Sent from my SCH-I535 using Tapatalk 2


----------



## psycho_asylum (Jul 13, 2011)

joemagistro said:


> Thanks for the link.. Is there a nightly changelog anywhere?
> 
> Sent from my T999 SGS3


http://changelog.bbqdroid.org/#d2vzw/cm10/next

Changelog for each nightly and the next one


----------



## nhat (Aug 21, 2011)

I would flash nightlies over an alpha


----------



## icanhazdroid (Jun 24, 2011)

Grainosand said:


> Go into settings and then turn on developer options, check the disable hardware overlays and the screen flicker should disappear.
> 
> I have been on the alpha 2 build for almost a week without any issues for the way I use my device..
> 
> Sent from my SCH-I535 using Tapatalk 2


Really.. Hm, okay I restored my nandroid, let give it a go.
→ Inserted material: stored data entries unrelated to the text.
import Summits.Ventures.PercRepro.SMC
import Summits.Ventures.PercRepro.SMC3Proof

/-!
# C-012: exact forms of the slack and the Harris-only partial theorem

Row C-012 (`PercRepro.C012`, typer-2 SMC.lean): on the five rows `x = P(abc), y₁ = P(ab|c),
y₂ = P(ac|b), y₃ = P(bc|a), z = P(a|b|c)`, `(z + y₁)(y₂ + x) ≤ (y₁ + y₂ + y₃)(x + z)`.

* `c012_slack_eq`: the slack is `z·(y₁ + y₃ − x) + y₂·(x − y₁) + y₃·x`
  (and `= y₃(x + z) + (x − y₁)(y₂ − z)`), so it is a sum of nonnegative terms unless
  `P(abc) > P(ab|c) + P(bc|a)`.
* `MultiGraph.c012_harris`: the one Harris inequality the partial theorem needs, in row form:
  `y₂ · (x + y₁) ≤ x · (y₂ + z)` (`{a ~ c}` increasing, `{b isolated from a, c}` decreasing).
* `MultiGraph.c012_of_le` / `MultiGraph.c012_of_not_hard`: **C-012 holds whenever
  `P(abc) ≤ P(ab|c) + P(bc|a)`**, and more generally unless `P(abc) > P(ab|c) + P(bc|a)` and
  `P(a|b|c) > P(ac|b)` (the HARD CASE); `C012_of_hard` reduces the row to that case.

Paper note: `proofs/P5-C012.md` (§1–§2). Everything here is Harris + algebra; the hard case is open.
-/

namespace PercRepro

open Finset

/-- The C-012 slack in the form `z·(y₁ + y₃ − x) + y₂·(x − y₁) + y₃·x`. -/
theorem c012_slack_eq (x y₁ y₂ y₃ z : ℝ) :
    (y₁ + y₂ + y₃) * (x + z) - (z + y₁) * (y₂ + x) =
      z * (y₁ + y₃ - x) + y₂ * (x - y₁) + y₃ * x := by ring

/-- The C-012 slack in the form `y₃·(x + z) + (x − y₁)·(y₂ − z)`. -/
theorem c012_slack_eq' (x y₁ y₂ y₃ z : ℝ) :
    (y₁ + y₂ + y₃) * (x + z) - (z + y₁) * (y₂ + x) =
      y₃ * (x + z) + (x - y₁) * (y₂ - z) := by ring

/-- Pure real arithmetic behind the partial theorem: nonnegative reals with
`y₂·(x + y₁) ≤ x·(y₂ + z)` (Harris) and `x ≤ y₁ + y₃` satisfy C-012 (`y₁ ≥ 0` is not needed). -/
theorem c012_real_of_le {x y₁ y₂ y₃ z : ℝ} (hx : 0 ≤ x) (hy₂ : 0 ≤ y₂)
    (hy₃ : 0 ≤ y₃) (hz : 0 ≤ z) (hH : y₂ * (x + y₁) ≤ x * (y₂ + z))
    (h : x ≤ y₁ + y₃) :
    (z + y₁) * (y₂ + x) ≤ (y₁ + y₂ + y₃) * (x + z) := by
  rw [← sub_nonneg, c012_slack_eq]
  rcases le_or_gt y₁ x with hxy | hxy
  · have h1 : 0 ≤ z * (y₁ + y₃ - x) := mul_nonneg hz (by linarith)
    have h2 : 0 ≤ y₂ * (x - y₁) := mul_nonneg hy₂ (by linarith)
    nlinarith [mul_nonneg hy₃ hx]
  · -- `x < y₁`: Harris gives `y₂ ≤ z`, and the slack is `(y₁ − x)(z − y₂) + y₃(x + z)`.
    have hy₁pos : 0 < y₁ := lt_of_le_of_lt hx hxy
    have hzy : y₂ ≤ z := by
      -- `y₂ y₁ ≤ x z ≤ y₁ z`
      have h1 : y₂ * y₁ ≤ x * z := by nlinarith
      have h2 : x * z ≤ y₁ * z := mul_le_mul_of_nonneg_right hxy.le hz
      have h3 : y₁ * y₂ ≤ y₁ * z := by nlinarith
      exact le_of_mul_le_mul_left h3 hy₁pos
    have h4 : 0 ≤ (y₁ - x) * (z - y₂) := mul_nonneg (by linarith) (by linarith)
    nlinarith [mul_nonneg hy₃ hx, mul_nonneg hy₃ hz]

/-- Pure real arithmetic: C-012 holds unless `y₁ + y₃ < x` and `y₂ < z` (the hard case). -/
theorem c012_real_of_not_hard {x y₁ y₂ y₃ z : ℝ} (hx : 0 ≤ x) (hy₂ : 0 ≤ y₂)
    (hy₃ : 0 ≤ y₃) (hz : 0 ≤ z) (hH : y₂ * (x + y₁) ≤ x * (y₂ + z))
    (h : ¬ (y₁ + y₃ < x ∧ y₂ < z)) :
    (z + y₁) * (y₂ + x) ≤ (y₁ + y₂ + y₃) * (x + z) := by
  rcases le_or_gt x (y₁ + y₃) with hle | hlt
  · exact c012_real_of_le hx hy₂ hy₃ hz hH hle
  · have hzy : z ≤ y₂ := by
      by_contra hcon
      exact h ⟨hlt, lt_of_not_ge hcon⟩
    rw [← sub_nonneg, c012_slack_eq']
    have h1 : 0 ≤ (x - y₁) * (y₂ - z) := mul_nonneg (by linarith) (by linarith)
    nlinarith [mul_nonneg hy₃ hx, mul_nonneg hy₃ hz]

namespace MultiGraph

variable {E : Type*} [Fintype E] [DecidableEq E] {V : Type*} (G : MultiGraph V E)

omit [Fintype E] [DecidableEq E] in
/-- `{a ~ c} ∩ {b isolated from a and c} = {a ~ c ∧ a ≁ b}` (transitivity). -/
theorem connEvent_inter_biso (a b c : V) :
    G.connEvent a c ∩ (G.sepEvent a b ∩ G.sepEvent b c) = G.connEvent a c ∩ G.sepEvent a b := by
  ext ω
  simp only [Set.mem_inter_iff, mem_connEvent, mem_sepEvent]
  constructor
  · rintro ⟨hac, hab, _⟩
    exact ⟨hac, hab⟩
  · rintro ⟨hac, hab⟩
    exact ⟨hac, hab, fun hbc => hab (hac.trans hbc.symm)⟩

omit [Fintype E] [DecidableEq E] in
/-- `{a ~ c} ∩ {a ~ b} = {a ~ b} ∩ {b ~ c}` (transitivity). -/
theorem connEvent_ac_inter_ab (a b c : V) :
    G.connEvent a c ∩ G.connEvent a b = G.connEvent a b ∩ G.connEvent b c := by
  ext ω
  simp only [Set.mem_inter_iff, mem_connEvent]
  constructor
  · rintro ⟨hac, hab⟩
    exact ⟨hab, hab.symm.trans hac⟩
  · rintro ⟨hab, hbc⟩
    exact ⟨hab.trans hbc, hab⟩

/-- `P(a ~ c) = x + y₂` in the rows of `triLaw`. -/
theorem prob_connEvent_ac_eq (p : E → ℝ) (a b c : V) :
    prob p (G.connEvent a c) = G.triLaw p a b c 0 + G.triLaw p a b c 2 := by
  have h := prob_inter_add_prob_inter_compl p (G.connEvent a c) (G.connEvent a b)
  rw [connEvent_ac_inter_ab] at h
  rw [← h]
  rfl

/-- `P(b isolated from a and c) = y₂ + z` in the rows of `triLaw`. -/
theorem prob_biso_eq (p : E → ℝ) (a b c : V) :
    prob p (G.sepEvent a b ∩ G.sepEvent b c) = G.triLaw p a b c 2 + G.triLaw p a b c 4 := by
  have h := prob_inter_add_prob_inter_compl p (G.sepEvent a b ∩ G.sepEvent b c)
    (G.connEvent a c)
  rw [Set.inter_comm, connEvent_inter_biso] at h
  rw [← h]
  rfl

/-- **The Harris inequality behind the partial theorem**, in row form:
`y₂ · (x + y₁) ≤ x · (y₂ + z)`. (From `P({a ~ c} ∩ {b iso}) ≤ P(a ~ c) · P(b iso)` with
`P(b iso)ᶜ ≥ P(a ~ b) = x + y₁`.) -/
theorem c012_harris {p : E → ℝ} (hp : IsProb p) (a b c : V) :
    G.triLaw p a b c 2 * (G.triLaw p a b c 0 + G.triLaw p a b c 1) ≤
      G.triLaw p a b c 0 * (G.triLaw p a b c 2 + G.triLaw p a b c 4) := by
  have hJ : IsLowerSet (G.sepEvent a b ∩ G.sepEvent b c) :=
    (G.isLowerSet_sepEvent a b).inter (G.isLowerSet_sepEvent b c)
  have hH := harris_upper_lower hp (G.isUpperSet_connEvent a c) hJ
  rw [connEvent_inter_biso, prob_connEvent_ac_eq (b := b), prob_biso_eq] at hH
  -- `P(b iso)ᶜ ≥ P(a ~ b)`
  have hsub : G.connEvent a b ⊆ (G.sepEvent a b ∩ G.sepEvent b c)ᶜ := by
    intro ω hω hmem
    exact hmem.1 hω
  have hmono := prob_mono hp hsub
  rw [prob_compl, prob_biso_eq] at hmono
  have hab : prob p (G.connEvent a b) = G.triLaw p a b c 0 + G.triLaw p a b c 1 := by
    have h := prob_inter_add_prob_inter_compl p (G.connEvent a b) (G.connEvent b c)
    rw [← h]
    rfl
  rw [hab] at hmono
  have hy₂ : 0 ≤ G.triLaw p a b c 2 := prob_nonneg hp _
  have hx : 0 ≤ G.triLaw p a b c 0 := prob_nonneg hp _
  have e2 : G.triLaw p a b c 2 = prob p (G.connEvent a c ∩ G.sepEvent a b) := rfl
  rw [← e2] at hH
  nlinarith

/-- **C-012 holds whenever `P(abc) ≤ P(ab|c) + P(bc|a)`** (Harris + algebra), in the row
form of `PercRepro.C012`. -/
theorem c012_of_le {p : E → ℝ} (hp : IsProb p) (a b c : V)
    (h : G.law3 p a b c 0 ≤ G.law3 p a b c 1 + G.law3 p a b c 3) :
    (G.law3 p a b c 4 + G.law3 p a b c 1) * (G.law3 p a b c 2 + G.law3 p a b c 0) ≤
      (G.law3 p a b c 1 + G.law3 p a b c 2 + G.law3 p a b c 3) *
        (G.law3 p a b c 0 + G.law3 p a b c 4) := by
  rw [law3_eq_triLaw] at h ⊢
  exact c012_real_of_le (prob_nonneg hp _) (prob_nonneg hp _)
    (prob_nonneg hp _) (prob_nonneg hp _) (G.c012_harris hp a b c) h

/-- **C-012 holds unless `P(abc) > P(ab|c) + P(bc|a)` and `P(a|b|c) > P(ac|b)`** — the
hard case is the only open case of the row. -/
theorem c012_of_not_hard {p : E → ℝ} (hp : IsProb p) (a b c : V)
    (h : ¬ (G.law3 p a b c 1 + G.law3 p a b c 3 < G.law3 p a b c 0 ∧
      G.law3 p a b c 2 < G.law3 p a b c 4)) :
    (G.law3 p a b c 4 + G.law3 p a b c 1) * (G.law3 p a b c 2 + G.law3 p a b c 0) ≤
      (G.law3 p a b c 1 + G.law3 p a b c 2 + G.law3 p a b c 3) *
        (G.law3 p a b c 0 + G.law3 p a b c 4) := by
  rw [law3_eq_triLaw] at h ⊢
  exact c012_real_of_not_hard (prob_nonneg hp _) (prob_nonneg hp _)
    (prob_nonneg hp _) (prob_nonneg hp _) (G.c012_harris hp a b c) h

end MultiGraph

/-- The row C-012 reduces to its hard case: it suffices to prove the inequality on every
marked multigraph with `P(abc) > P(ab|c) + P(bc|a)` and `P(a|b|c) > P(ac|b)`. -/
theorem C012_of_hard
    (hhard : ∀ {V E : Type} [Fintype E] [DecidableEq E] (G : MultiGraph V E) (p : E → ℝ),
      IsProb p → ∀ a b c : V,
        G.law3 p a b c 1 + G.law3 p a b c 3 < G.law3 p a b c 0 →
        G.law3 p a b c 2 < G.law3 p a b c 4 →
        (G.law3 p a b c 4 + G.law3 p a b c 1) * (G.law3 p a b c 2 + G.law3 p a b c 0) ≤
          (G.law3 p a b c 1 + G.law3 p a b c 2 + G.law3 p a b c 3) *
            (G.law3 p a b c 0 + G.law3 p a b c 4)) :
    C012 := by
  intro V E _ _ G p hp a b c
  by_cases h : G.law3 p a b c 1 + G.law3 p a b c 3 < G.law3 p a b c 0 ∧
      G.law3 p a b c 2 < G.law3 p a b c 4
  · exact hhard G p hp a b c h.1 h.2
  · exact G.c012_of_not_hard hp a b c h

end PercRepro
Does this have to be set on every boot? I remember having to on my Nexus


----------



## droidxuser123 (Jul 26, 2011)

Alpha over nightlies was true a couple of days ago but now the nightlies are better to go with and are very stable on my end


----------



## droidxuser123 (Jul 26, 2011)

icanhazdroid said:


> Really.. Hm, okay I restored my nandroid, let give it a go.
> 
> Does this have to be set on every boot? I remember having to on my Nexus


for me. Yes it turns off after every boot


----------



## sageDieu (Jun 16, 2011)

nightlies are always gonna be more up to date than alphas. that means more features, and potentially more bugs but the bugs will also be fixed much faster.


----------



## icanhazdroid (Jun 24, 2011)

droidxuser123 said:


> nightlies are always gonna be more up to date than alphas. that means more features, and potentially more bugs but the bugs will also be fixed much faster.


True, but I remember for a while there was some code in the alphas not yet merged into the nightlies, but it looks like he got everything merged in now.


----------



## joemagistro (Dec 19, 2011)

Anyone else experiencing very random and non frequent reboots?

Sent from my T999 SGS3


----------



## icanhazdroid (Jun 24, 2011)

joemagistro said:


> Anyone else experiencing very random and non frequent reboots?
> 
> Sent from my T999 SGS3


Not so far.. What your kernel settings?


----------